Embora o COC (caderno de orientações curriculares de Macaé - 2012) utilize-se dos

PCN’s de matemática, do LEM e dos PCN's temas transversais, não contempla a lei 10639/03

ou abre precedentes para a utilização de uma etnomatemática que possibilite aos(as) discentes

o contato com o que determina esta lei.

Propomos aqui a utilização de jogos da família Mancala (ou Mankala), como

possibilidade de aplicação da Lei 10639/03 nas aulas de matemática, a fim de desconstruir o

currículo hegemônico e reduzir o abismo entre a Matemática e a vida cotidiana de nossos(as)

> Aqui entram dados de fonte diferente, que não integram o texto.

import Mathlib
import Summits.NavierStokesRegularity.FluidComputer.BoundedGeneratorDuhamel
import Summits.NavierStokesRegularity.FluidComputer.LyapunovSkewCutSemigroup
import Summits.NavierStokesRegularity.FluidComputer.StabilityMildDuhamel

/-!
# Emergence and stability for a bounded generator: R-β and its KILL twin at the Galerkin level, modulo (B) only (instab g14, cell `ns-blowup`, 2026-08-26)

HONEST FRAMING (human ruling D-0035): nothing here is a claim about Navier–Stokes blow-up.
WHAT THIS IS NOT: not NS evidence. `EmergenceMildDuhamel` (g13) / `StabilityMildDuhamel` (g14)
prove the KEEP word (amplitude floor + clock) and the KILL word (basin radius + decay) of a
certified linear core CONDITIONAL on three named analytic inputs (M) mild formula, (T) smoothing
bound, (B) bilinear loss. This file DISCHARGES (M) and (T) for a BOUNDED generator
`A : E →L[ℝ] E` on a complete inner-product space — the setting of every Galerkin truncation, where
the cell's certificates (X0 eigenpair, D2 / 3-L strong Lyapunov weight, 3-L′ / PART 4b two-level
pair) are actually computed:

* `norm_linearFlow_le_of_generator_form` — (T, strong level) from the 3-L certificate stated on
  the GENERATOR for all `w` (`Re⟪G w, A w⟫ ≤ ω₁ Re⟪G w, w⟫`, `m‖x‖² ≤ Re⟪Gx,x⟫ ≤ M‖x‖²`):
  `‖e^{tA} x‖ ≤ √(M/m) e^{ω₁ t} ‖x‖` for all `t ≥ 0` and ALL `x`
  (`LyapunovSkewCutSemigroup.norm_le_of_generator_form` applied to the classical trajectory
  `s ↦ e^{sA} x`, `BoundedGeneratorDuhamel.hasDerivWithinAt_linearFlow`);
* `norm_linearFlow_le_of_two_level`, `smoothing_bound_linearFlow` — (T, smoothing) from the 3-L′
  two-level certificate stated on the generator for all `w`:
  `‖e^{τA} x‖ ≤ √(M₁/(c m₂)) · τ^{−1/2} · e^{ωτ} · √Re⟪D₁ x, x⟫` for all `τ > 0`, all `x`
  (`norm_le_of_two_level` + `EmergenceMildDuhamel.smoothing_bound_of_two_level_shape`);
* `half_prediction_of_classical` — **R-β for a bounded generator, modulo (B) only**: given the
  two-level certificate, a normalised real eigenpair `A v = λ v` with the gap `2λ > ω`, and the
  bilinear loss (B) `√Re⟪D₁ B(x,y), B(x,y)⟫ ≤ c_alg ‖x‖ ‖y‖`, EVERY classical solution of
  `u' = A u + B(u,u)` on `[0, T₀]` with `u 0 = ε v` obeys the amplitude floor
  `‖u t‖ ≥ ε e^{λt}/2` wherever `ε e^{λt} ≤ χ⋆ = 2/(9C)` inside the window
  (`C = S·c_alg·√(π/(2λ−ω))`, `S = √(M₁/(c m₂))`) — (M) by
  `BoundedGeneratorDuhamel.mild_formula_of_classical`, `‖ℓ t‖ = ε e^{λt}` by
  `norm_linearFlow_smul_eigenvector`;
* `decay_two_of_classical` — **the KILL twin for a bounded generator, modulo (B) only**: given the
  two-level certificate with `ω < 2λ ≤ 0`, a strong certificate with abscissa `ω₁ ≤ λ`, and (B),
  every classical solution whose seed satisfies `√(M/m)‖u 0‖ ≤ ε < ε₀ = 1/(4C)` obeys
  `‖u t‖ ≤ 2ε e^{λt}` on the whole window.

So at the Galerkin level the R-β chain and its KILL twin are kernel theorems whose ONLY remaining
named input is (B) (the model-specific bilinear loss; for the torus convective term the displayed
constant is `ConvectiveProductLawLattice/Torus`, INSTAB-BRIDGE l.127 (a)). What separates this
from the TRUE linearised operator is unboundedness alone: generation of the semigroup by
`νℙΔ − ℙ[(U·∇)· + (·∇)U]` and the passage from Galerkin trajectories to the limit (density
clause: `EmergenceMildDuhamel.smoothing_bound_of_dense`). Nothing here is about singularity
formation. Mathlib + the four cited tree files; no new definitions.
-/

noncomputable section

namespace Summit.NavierStokesRegularity.FluidComputer.BoundedGeneratorEmergence

open Set MeasureTheory intervalIntegral Filter Topology NormedSpace RCLike
open scoped InnerProductSpace
open Summit.NavierStokesRegularity.FluidComputer.LyapunovSkewCutSemigroup
open Summit.NavierStokesRegularity.FluidComputer.EmergenceMildDuhamel
open Summit.NavierStokesRegularity.FluidComputer.StabilityMildDuhamel
open Summit.NavierStokesRegularity.FluidComputer.BoundedGeneratorDuhamel
open Literature.Analysis.ODE

variable {𝕜 E : Type*} [RCLike 𝕜] [NormedAddCommGroup E] [InnerProductSpace 𝕜 E]
  [NormedSpace ℝ E] [CompleteSpace E]

/-! ### (T) for the linear flow of a bounded generator, from certificates stated on the generator -/

/-- **Strong-level bound for the linear flow from a 3-L certificate on the generator.** If `G` is a
symmetric bounded weight with `m‖x‖² ≤ Re⟪Gx, x⟫ ≤ M‖x‖²` (`m > 0`) and the generator satisfies
(L) `Re⟪G w, A w⟫ ≤ ω₁ · Re⟪G w, w⟫` for EVERY `w`, then `‖e^{tA} x‖ ≤ √(M/m) · e^{ω₁ t} · ‖x‖`
for all `t ≥ 0` and all `x`. -/
theorem norm_linearFlow_le_of_generator_form (A : E →L[ℝ] E) {G : E →L[ℝ] E}
    (hG : ∀ x y : E, ⟪G x, y⟫_𝕜 = ⟪x, G y⟫_𝕜) {m M ω₁ : ℝ} (hm0 : 0 < m)
    (hm : ∀ x : E, m * ‖x‖ ^ 2 ≤ re ⟪G x, x⟫_𝕜) (hM : ∀ x : E, re ⟪G x, x⟫_𝕜 ≤ M * ‖x‖ ^ 2)
    (hL : ∀ w : E, re ⟪G w, A w⟫_𝕜 ≤ ω₁ * re ⟪G w, w⟫_𝕜) :
    ∀ t : ℝ, 0 ≤ t → ∀ x : E,
      ‖exp (t • A) x‖ ≤ Real.sqrt (M / m) * Real.exp (ω₁ * t) * ‖x‖ := by
  intro t ht x
  have h := norm_le_of_generator_form (𝕜 := 𝕜) hG hm0 hm hM (D := Set.univ) (A := fun w => A w)
    (fun w _ => hL w) (u := fun s : ℝ => exp (s • A) x) (T := t)
    (fun s _ => hasDerivWithinAt_linearFlow A x (Icc 0 t) s) (fun _ _ => Set.mem_univ _)
    t ⟨ht, le_rfl⟩
  simpa only [linearFlow_zero_apply] using h

/-- **Two-level (smoothing) bound for the linear flow from a 3-L′ certificate on the generator.** If
`G₁, G₂` are symmetric bounded weights, `Re⟪G₁x,x⟫ ≥ 0`, `m₂‖x‖² ≤ Re⟪G₂x,x⟫`, `Re⟪G₁x,x⟫ ≤
M₁ Re⟪D₁x,x⟫` with `Re⟪D₁x,x⟫ ≥ 0`, and the generator satisfies, for EVERY `w`, the coupled
inequality `2Re⟪G₁w, Aw⟫ + c·Re⟪G₂w, w⟫ ≤ 2ω·Re⟪G₁w, w⟫` (`c > 0`) and `Re⟪G₂w, Aw⟫ ≤ ω·Re⟪G₂w, w⟫`,
then for all `τ > 0` and all `x`: `‖e^{τA} x‖ ≤ √(M₁/(c m₂)) · √(Re⟪D₁x,x⟫/τ) · e^{ωτ}`. -/
theorem norm_linearFlow_le_of_two_level (A : E →L[ℝ] E) {G₁ G₂ D₁ : E →L[ℝ] E}
    (hG₁ : ∀ x y : E, ⟪G₁ x, y⟫_𝕜 = ⟪x, G₁ y⟫_𝕜) (hG₂ : ∀ x y : E, ⟪G₂ x, y⟫_𝕜 = ⟪x, G₂ y⟫_𝕜)
    (hG₁pos : ∀ x : E, 0 ≤ re ⟪G₁ x, x⟫_𝕜) {ω c m₂ M₁ : ℝ} (hc : 0 < c) (hm₂ : 0 < m₂)
    (hM₁ : 0 ≤ M₁) (hm₂' : ∀ x : E, m₂ * ‖x‖ ^ 2 ≤ re ⟪G₂ x, x⟫_𝕜)
    (hD₁ : ∀ x : E, 0 ≤ re ⟪D₁ x, x⟫_𝕜) (hM₁' : ∀ x : E, re ⟪G₁ x, x⟫_𝕜 ≤ M₁ * re ⟪D₁ x, x⟫_𝕜)
    (h₁ : ∀ w : E, 2 * re ⟪G₁ w, A w⟫_𝕜 + c * re ⟪G₂ w, w⟫_𝕜 ≤ 2 * ω * re ⟪G₁ w, w⟫_𝕜)
    (h₂ : ∀ w : E, re ⟪G₂ w, A w⟫_𝕜 ≤ ω * re ⟪G₂ w, w⟫_𝕜) :
    ∀ τ : ℝ, 0 < τ → ∀ x : E, ‖exp (τ • A) x‖ ≤
      Real.sqrt (M₁ / (c * m₂)) * Real.sqrt (re ⟪D₁ x, x⟫_𝕜 / τ) * Real.exp (ω * τ) := by
  intro τ hτ x
  have h := norm_le_of_two_level (𝕜 := 𝕜) hG₁ hG₂ hG₁pos hc hm₂ hM₁ hm₂' hD₁ hM₁'
    (u := fun s : ℝ => exp (s • A) x) (u' := fun s : ℝ => A (exp (s • A) x)) (T := τ)
    (fun s _ => hasDerivWithinAt_linearFlow A x (Icc 0 τ) s) (fun s _ => h₁ _) (fun s _ => h₂ _)
    τ ⟨hτ, le_rfl⟩
  simpa only [linearFlow_zero_apply] using h

/-- **(T) for a bounded generator, in the shape consumed by `EmergenceMildDuhamel` /
`StabilityMildDuhamel`:** under the two-level certificate of `norm_linearFlow_le_of_two_level`,
`‖e^{τA} x‖ ≤ S · τ^{−1/2} · e^{ωτ} · p x` for all `τ > 0`, all `x`, with `S = √(M₁/(c m₂))` and the
weak norm `p x = √Re⟪D₁x, x⟫`. -/
theorem smoothing_bound_linearFlow (A : E →L[ℝ] E) {G₁ G₂ D₁ : E →L[ℝ] E}
    (hG₁ : ∀ x y : E, ⟪G₁ x, y⟫_𝕜 = ⟪x, G₁ y⟫_𝕜) (hG₂ : ∀ x y : E, ⟪G₂ x, y⟫_𝕜 = ⟪x, G₂ y⟫_𝕜)
    (hG₁pos : ∀ x : E, 0 ≤ re ⟪G₁ x, x⟫_𝕜) {ω c m₂ M₁ : ℝ} (hc : 0 < c) (hm₂ : 0 < m₂)
    (hM₁ : 0 ≤ M₁) (hm₂' : ∀ x : E, m₂ * ‖x‖ ^ 2 ≤ re ⟪G₂ x, x⟫_𝕜)
    (hD₁ : ∀ x : E, 0 ≤ re ⟪D₁ x, x⟫_𝕜) (hM₁' : ∀ x : E, re ⟪G₁ x, x⟫_𝕜 ≤ M₁ * re ⟪D₁ x, x⟫_𝕜)
    (h₁ : ∀ w : E, 2 * re ⟪G₁ w, A w⟫_𝕜 + c * re ⟪G₂ w, w⟫_𝕜 ≤ 2 * ω * re ⟪G₁ w, w⟫_𝕜)
    (h₂ : ∀ w : E, re ⟪G₂ w, A w⟫_𝕜 ≤ ω * re ⟪G₂ w, w⟫_𝕜) :
    ∀ τ : ℝ, 0 < τ → ∀ x : E, ‖exp (τ • A) x‖ ≤ Real.sqrt (M₁ / (c * m₂)) * τ ^ (-(1 / 2 : ℝ)) *
      Real.exp (ω * τ) * Real.sqrt (re ⟪D₁ x, x⟫_𝕜) :=
  smoothing_bound_of_two_level_shape (T := fun τ x => exp (τ • A) x)
    (q := fun x => re ⟪D₁ x, x⟫_𝕜) hD₁
    (norm_linearFlow_le_of_two_level A hG₁ hG₂ hG₁pos hc hm₂ hM₁ hm₂' hD₁ hM₁' h₁ h₂)

/-! ### R-β and its KILL twin for a bounded generator, modulo (B) only -/

/-- **R-β FOR A BOUNDED GENERATOR (the amplitude floor and the clock), modulo (B) only.** Let
`A : E →L[ℝ] E` carry the two-level certificate of `norm_linearFlow_le_of_two_level` (constants
`ω, c, m₂, M₁`, reference weight `D₁`; put `S = √(M₁/(c m₂))`), a normalised real eigenpair
`A v = λ v`, `‖v‖ = 1`, with the gap `2λ > ω`, and let the nonlinearity `B` satisfy the bilinear
loss (B) `√Re⟪D₁ B(x,y), B(x,y)⟫ ≤ c_alg ‖x‖ ‖y‖` (`c_alg ≥ 0`). Put `C = S·c_alg·√(π/(2λ − ω))`.
Then EVERY classical solution `u` of `u' = A u + B(u, u)` on `[0, T₀]` (continuous on the window,
`s ↦ B(u s, u s)` continuous, the equation at interior points) with `u 0 = ε v` (`ε > 0`), on a
window where `C (3/2)² ε e^{λt} < 1/2`, satisfies `‖u t‖ ≥ ε e^{λt}/2` at every `t ∈ [0, T₀]` with
`ε e^{λt} ≤ χ⋆ = 2/(9C)`: the perturbation reaches `χ⋆/2` no later than the linear clock
`t⋆ = λ⁻¹ log(χ⋆/ε)` (`EmergenceMildDuhamel.prediction_le_iff_le_clock`). (M) and (T) are
DISCHARGED here; only (B) is a hypothesis. -/
theorem half_prediction_of_classical (A : E →L[ℝ] E) (B : E → E → E) {G₁ G₂ D₁ : E →L[ℝ] E}
    (hG₁ : ∀ x y : E, ⟪G₁ x, y⟫_𝕜 = ⟪x, G₁ y⟫_𝕜) (hG₂ : ∀ x y : E, ⟪G₂ x, y⟫_𝕜 = ⟪x, G₂ y⟫_𝕜)
    (hG₁pos : ∀ x : E, 0 ≤ re ⟪G₁ x, x⟫_𝕜) {ω c m₂ M₁ : ℝ} (hc : 0 < c) (hm₂ : 0 < m₂)
    (hM₁ : 0 ≤ M₁) (hm₂' : ∀ x : E, m₂ * ‖x‖ ^ 2 ≤ re ⟪G₂ x, x⟫_𝕜)
    (hD₁ : ∀ x : E, 0 ≤ re ⟪D₁ x, x⟫_𝕜) (hM₁' : ∀ x : E, re ⟪G₁ x, x⟫_𝕜 ≤ M₁ * re ⟪D₁ x, x⟫_𝕜)
    (h₁ : ∀ w : E, 2 * re ⟪G₁ w, A w⟫_𝕜 + c * re ⟪G₂ w, w⟫_𝕜 ≤ 2 * ω * re ⟪G₁ w, w⟫_𝕜)
    (h₂ : ∀ w : E, re ⟪G₂ w, A w⟫_𝕜 ≤ ω * re ⟪G₂ w, w⟫_𝕜)
    {v : E} {lam ε : ℝ} (hv : A v = lam • v) (hv1 : ‖v‖ = 1) (hgap : ω < 2 * lam) (hε : 0 < ε)
    {calg : ℝ} (hcalg : 0 ≤ calg)
    (hB : ∀ x y : E, Real.sqrt (re ⟪D₁ (B x y), B x y⟫_𝕜) ≤ calg * ‖x‖ * ‖y‖)
    {u : ℝ → E} {T₀ : ℝ} (hu : ContinuousOn u (Icc 0 T₀))
    (hBu : ContinuousOn (fun s => B (u s) (u s)) (Icc 0 T₀))
    (hderiv : ∀ s ∈ Ioo 0 T₀, HasDerivAt u (A (u s) + B (u s) (u s)) s) (hu0 : u 0 = ε • v)
    (hsmall : ∀ t ∈ Icc 0 T₀, Real.sqrt (M₁ / (c * m₂)) * calg *
      Real.sqrt (Real.pi / (2 * lam - ω)) * (3 / 2 : ℝ) ^ 2 * (ε * Real.exp (lam * t)) < 3 / 2 - 1)
    {t : ℝ} (ht : t ∈ Icc 0 T₀)
    (hχ : ε * Real.exp (lam * t) ≤
      2 / (9 * (Real.sqrt (M₁ / (c * m₂)) * calg * Real.sqrt (Real.pi / (2 * lam - ω))))) :
    ε * Real.exp (lam * t) / 2 ≤ ‖u t‖ := by
  have hS : 0 ≤ Real.sqrt (M₁ / (c * m₂)) := Real.sqrt_nonneg _
  have hT := smoothing_bound_linearFlow A hG₁ hG₂ hG₁pos hc hm₂ hM₁ hm₂' hD₁ hM₁' h₁ h₂
  have hmild := mild_formula_of_classical A (fun x => B x x) hu hBu hderiv
  have hℓ : ∀ t ∈ Icc 0 T₀, ‖exp (t • A) (u 0)‖ = ε * Real.exp (lam * t) := fun t ht => by
    rw [hu0]; exact norm_linearFlow_smul_eigenvector A hv hv1 hε.le ht.1
  exact half_prediction_of_mild (p := fun x => Real.sqrt (re ⟪D₁ x, x⟫_𝕜))
    (T := fun τ x => exp (τ • A) x) (B := B) (u := u) (ℓ := fun t => exp (t • A) (u 0))
    hS hcalg hgap hε hT hB hu hmild hℓ hsmall ht hχ

/-- **THE KILL TWIN FOR A BOUNDED GENERATOR (basin radius and decay), modulo (B) only.** Let
`A : E →L[ℝ] E` carry the two-level certificate of `norm_linearFlow_le_of_two_level` with
`ω < 2λ ≤ 0` (`S = √(M₁/(c m₂))`), a strong 3-L certificate `m‖x‖² ≤ Re⟪Gx,x⟫ ≤ M‖x‖²`,
`Re⟪G w, A w⟫ ≤ ω₁ Re⟪G w, w⟫` for all `w`, with abscissa `ω₁ ≤ λ`, and let `B` satisfy (B) with
constant `c_alg`. Put `C = S·c_alg·√(π/(2λ − ω))`. Then every classical solution `u` of
`u' = A u + B(u, u)` on `[0, T₀]` whose seed satisfies `√(M/m)·‖u 0‖ ≤ ε` with `ε > 0` below the
BASIN RADIUS, `4Cε < 1`, obeys `‖u t‖ ≤ 2ε e^{λt}` on the whole window. (M) and both levels of (T)
are DISCHARGED here; only (B) is a hypothesis. -/
theorem decay_two_of_classical (A : E →L[ℝ] E) (B : E → E → E) {G₁ G₂ D₁ : E →L[ℝ] E}
    (hG₁ : ∀ x y : E, ⟪G₁ x, y⟫_𝕜 = ⟪x, G₁ y⟫_𝕜) (hG₂ : ∀ x y : E, ⟪G₂ x, y⟫_𝕜 = ⟪x, G₂ y⟫_𝕜)
    (hG₁pos : ∀ x : E, 0 ≤ re ⟪G₁ x, x⟫_𝕜) {ω c m₂ M₁ : ℝ} (hc : 0 < c) (hm₂ : 0 < m₂)
    (hM₁ : 0 ≤ M₁) (hm₂' : ∀ x : E, m₂ * ‖x‖ ^ 2 ≤ re ⟪G₂ x, x⟫_𝕜)
    (hD₁ : ∀ x : E, 0 ≤ re ⟪D₁ x, x⟫_𝕜) (hM₁' : ∀ x : E, re ⟪G₁ x, x⟫_𝕜 ≤ M₁ * re ⟪D₁ x, x⟫_𝕜)
    (h₁ : ∀ w : E, 2 * re ⟪G₁ w, A w⟫_𝕜 + c * re ⟪G₂ w, w⟫_𝕜 ≤ 2 * ω * re ⟪G₁ w, w⟫_𝕜)
    (h₂ : ∀ w : E, re ⟪G₂ w, A w⟫_𝕜 ≤ ω * re ⟪G₂ w, w⟫_𝕜)
    {G : E →L[ℝ] E} (hG : ∀ x y : E, ⟪G x, y⟫_𝕜 = ⟪x, G y⟫_𝕜) {m M ω₁ : ℝ} (hm0 : 0 < m)
    (hm : ∀ x : E, m * ‖x‖ ^ 2 ≤ re ⟪G x, x⟫_𝕜) (hM : ∀ x : E, re ⟪G x, x⟫_𝕜 ≤ M * ‖x‖ ^ 2)
    (hL : ∀ w : E, re ⟪G w, A w⟫_𝕜 ≤ ω₁ * re ⟪G w, w⟫_𝕜)
    {lam : ℝ} (hgap : ω < 2 * lam) (hlam : lam ≤ 0) (hrate : ω₁ ≤ lam)
    {calg : ℝ} (hcalg : 0 ≤ calg)
    (hB : ∀ x y : E, Real.sqrt (re ⟪D₁ (B x y), B x y⟫_𝕜) ≤ calg * ‖x‖ * ‖y‖)
    {u : ℝ → E} {T₀ : ℝ} (hu : ContinuousOn u (Icc 0 T₀))
    (hBu : ContinuousOn (fun s => B (u s) (u s)) (Icc 0 T₀))
    (hderiv : ∀ s ∈ Ioo 0 T₀, HasDerivAt u (A (u s) + B (u s) (u s)) s)
    {ε : ℝ} (hε : 0 < ε) (hseed : Real.sqrt (M / m) * ‖u 0‖ ≤ ε)
    (hbasin : 4 * (Real.sqrt (M₁ / (c * m₂)) * calg * Real.sqrt (Real.pi / (2 * lam - ω))) * ε < 1) :
    ∀ t ∈ Icc 0 T₀, ‖u t‖ ≤ 2 * (ε * Real.exp (lam * t)) := by
  have hS : 0 ≤ Real.sqrt (M₁ / (c * m₂)) := Real.sqrt_nonneg _
  have hT := smoothing_bound_linearFlow A hG₁ hG₂ hG₁pos hc hm₂ hM₁ hm₂' hD₁ hM₁' h₁ h₂
  have hmild := mild_formula_of_classical A (fun x => B x x) hu hBu hderiv
  have hℓ : ∀ t ∈ Icc 0 T₀, ‖exp (t • A) (u 0)‖ ≤ ε * Real.exp (lam * t) := by
    intro t ht
    have h1 := norm_linearFlow_le_of_generator_form A hG hm0 hm hM hL t ht.1 (u 0)
    have h2 : Real.exp (ω₁ * t) ≤ Real.exp (lam * t) :=
      Real.exp_le_exp.mpr (mul_le_mul_of_nonneg_right hrate ht.1)
    calc ‖exp (t • A) (u 0)‖ ≤ Real.sqrt (M / m) * Real.exp (ω₁ * t) * ‖u 0‖ := h1
      _ = (Real.sqrt (M / m) * ‖u 0‖) * Real.exp (ω₁ * t) := by ring
      _ ≤ ε * Real.exp (lam * t) := mul_le_mul hseed h2 (Real.exp_pos _).le hε.le
  exact decay_two_of_mild (p := fun x => Real.sqrt (re ⟪D₁ x, x⟫_𝕜))
    (T := fun τ x => exp (τ • A) x) (B := B) (u := u) (ℓ := fun t => exp (t • A) (u 0))
    hS hcalg hgap hlam hε hT hB hu hmild hℓ hbasin

end Summit.NavierStokesRegularity.FluidComputer.BoundedGeneratorEmergence

end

discentes, propondo um pensamento interdisciplinar e intercultural a fim de minimizar as

diferenças preconceituosas em prol de uma educação antirracista.

2. METODOLOGIA

O referencial teórico se fundamenta nas discussões da Etnomatemática, Pedagogia e

Currículo Deocoloniais. A intervenção ocorreu no CAp-Macaé (Colégio de Aplicação de

Macaé-RJ), na Sala da Matemática Interativa, durante a FECIMAC-2018 (Feira das Ciências

de Macaé)– primeira etapa – nos dias 19 e 20 de junho deste ano. Dentre os jogos e atividades

que haviam na sala, a oficina de jogos de Mancala – Kalah e Oware. O tema da Fecimac-2018

foi “Ciência para a redução das desigualdades”.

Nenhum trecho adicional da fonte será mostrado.